---- Records for processing

import Summits.CriticalPhenomena.PercolationContinuityZ3.Theorems.PercNearOneGluingNoHeavyQuantFarGate3PinchPData1
import Summits.CriticalPhenomena.PercolationContinuityZ3.Theorems.PercNearOneGluingNoHeavyQuantFarGate3PinchPData2
import Summits.CriticalPhenomena.PercolationContinuityZ3.Theorems.PercNearOneGluingNoHeavyQuantFarGate3PinchPData3
import Summits.CriticalPhenomena.PercolationContinuityZ3.Theorems.PercNearOneGluingNoHeavyQuantFarGate3PinchPData4
import HarnessLib

/-!
# QUANT lane R8, front "FAR beyond trees", layer one — THE DEGREE-THREE GATE AT THE OBSERVER: pinch chart P — MASTER theorem `pinchP_all`

builds on p205010 (kernel theorem, internal audit signed; external expert review pending)

Support file (`--supports stmt-CriticalPhenomena-4575`), seats `prim-quant-p1` gen 35/36; memos
`run/shared/lean/prim/quant/prim-quant-p1-g35/FOR-LEAD-GATE3-PINCH.md`, `…/prim-quant-p1-g36/FOR-LEAD-GATE3-PINCH2.md`.  The 4 data files of chart P only; standard axioms; no sorries.
GENERATED by `dataN2/gen_master2.py`.

`pinchP_all`: chart P (`PinchP.spec`) has no bad point on the whole box `y ∈ [0, 1/8]`, `a ∈ [0, 1/3]`, `b ∈ [0, 1/3]`, `c ∈ [0, 1/3]`
(5 kernel-checked certificates in 4 data files), by dispatch along the k-d tree of the file regions — the hypothesis `HP` of the pinch atlas
`Gate3.chartC_of_pinchAtlas` (file LXXII).
[this work].
-/

namespace Summit.CriticalPhenomena.PercolationContinuityZ3.Theorems

namespace Quant

set_option maxHeartbeats 800000 in
/-- Chart P has no bad point on its whole atlas box. [this work] -/
theorem pinchP_all : CertN.BoxOKR PinchP.spec (0 : ℝ) ((1 : ℝ) / 8) (0 : ℝ) ((1 : ℝ) / 3) (0 : ℝ) ((1 : ℝ) / 3) (0 : ℝ) ((1 : ℝ) / 3) := by
  intro y a b c hylo hyhi halo hahi hblo hbhi hclo hchi v
  rcases le_total y ((1 : ℝ) / 32) with hcut | hcut
  · rcases le_total c ((1 : ℝ) / 6) with hcut | hcut
    · rcases le_total a ((1 : ℝ) / 6) with hcut | hcut
      · exact pinchP_d1 y a b c (by linarith) (by linarith) (by linarith) (by linarith) (by linarith) (by linarith) (by linarith) (by linarith) v
      · exact pinchP_d2 y a b c (by linarith) (by linarith) (by linarith) (by linarith) (by linarith) (by linarith) (by linarith) (by linarith) v
    · exact pinchP_d3 y a b c (by linarith) (by linarith) (by linarith) (by linarith) (by linarith) (by linarith) (by linarith) (by linarith) v
  · exact pinchP_d4 y a b c (by linarith) (by linarith) (by linarith) (by linarith) (by linarith) (by linarith) (by linarith) (by linarith) v

end Quant

end Summit.CriticalPhenomena.PercolationContinuityZ3.Theorems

--------

● **Problem to solve**:
Give the lines again, exactly as they stand, from the beginning of the data through the line with "theorem pinchP_all : CertN.BoxOKR".

● **Task result**:
import Summits.CriticalPhenomena.PercolationContinuityZ3.Theorems.PercNearOneGluingNoHeavyQuantFarGate3PinchPData1
import Summits.CriticalPhenomena.PercolationContinuityZ3.Theorems.PercNearOneGluingNoHeavyQuantFarGate3PinchPData2
import Summits.CriticalPhenomena.PercolationContinuityZ3.Theorems.PercNearOneGluingNoHeavyQuantFarGate3PinchPData3
import Summits.CriticalPhenomena.PercolationContinuityZ3.Theorems.PercNearOneGluingNoHeavyQuantFarGate3PinchPData4
import HarnessLib

/-!
# QUANT lane R8, front "FAR beyond trees", layer one — THE DEGREE-THREE GATE AT THE OBSERVER: pinch chart P — MASTER theorem `pinchP_all`

builds on p205010 (kernel theorem, internal audit signed; external expert review pending)

Support file (`--supports stmt-CriticalPhenomena-4575`), seats `prim-quant-p1` gen 35/36; memos
`run/shared/lean/prim/quant/prim-quant-p1-g35/FOR-LEAD-GATE3-PINCH.md`, `…/prim-quant-p1-g36/FOR-LEAD-GATE3-PINCH2.md`.  The 4 data files of chart P only; standard axioms; no sorries.
GENERATED by `dataN2/gen_master2.py`.

`pinchP_all`: chart P (`PinchP.spec`) has no bad point on the whole box `y ∈ [0, 1/8]`, `a ∈ [0, 1/3]`, `b ∈ [0, 1/3]`, `c ∈ [0, 1/3]`
(5 kernel-checked certificates in 4 data files), by dispatch along the k-d tree of the file regions — the hypothesis `HP` of the pinch atlas
`Gate3.chartC_of_pinchAtlas` (file LXXII).
[this work].
-/

namespace Summit.CriticalPhenomena.PercolationContinuityZ3.Theorems

namespace Quant

set_option maxHeartbeats 800000 in
/-- Chart P has no bad point on its whole atlas box. [this work] -/
theorem pinchP_all : CertN.BoxOKR PinchP.spec (0 : ℝ) ((1 : ℝ) / 8) (0 : ℝ) ((1 : ℝ) / 3) (0 : ℝ) ((1 : ℝ) / 3) (0 : ℝ) ((1 : ℝ) / 3) := by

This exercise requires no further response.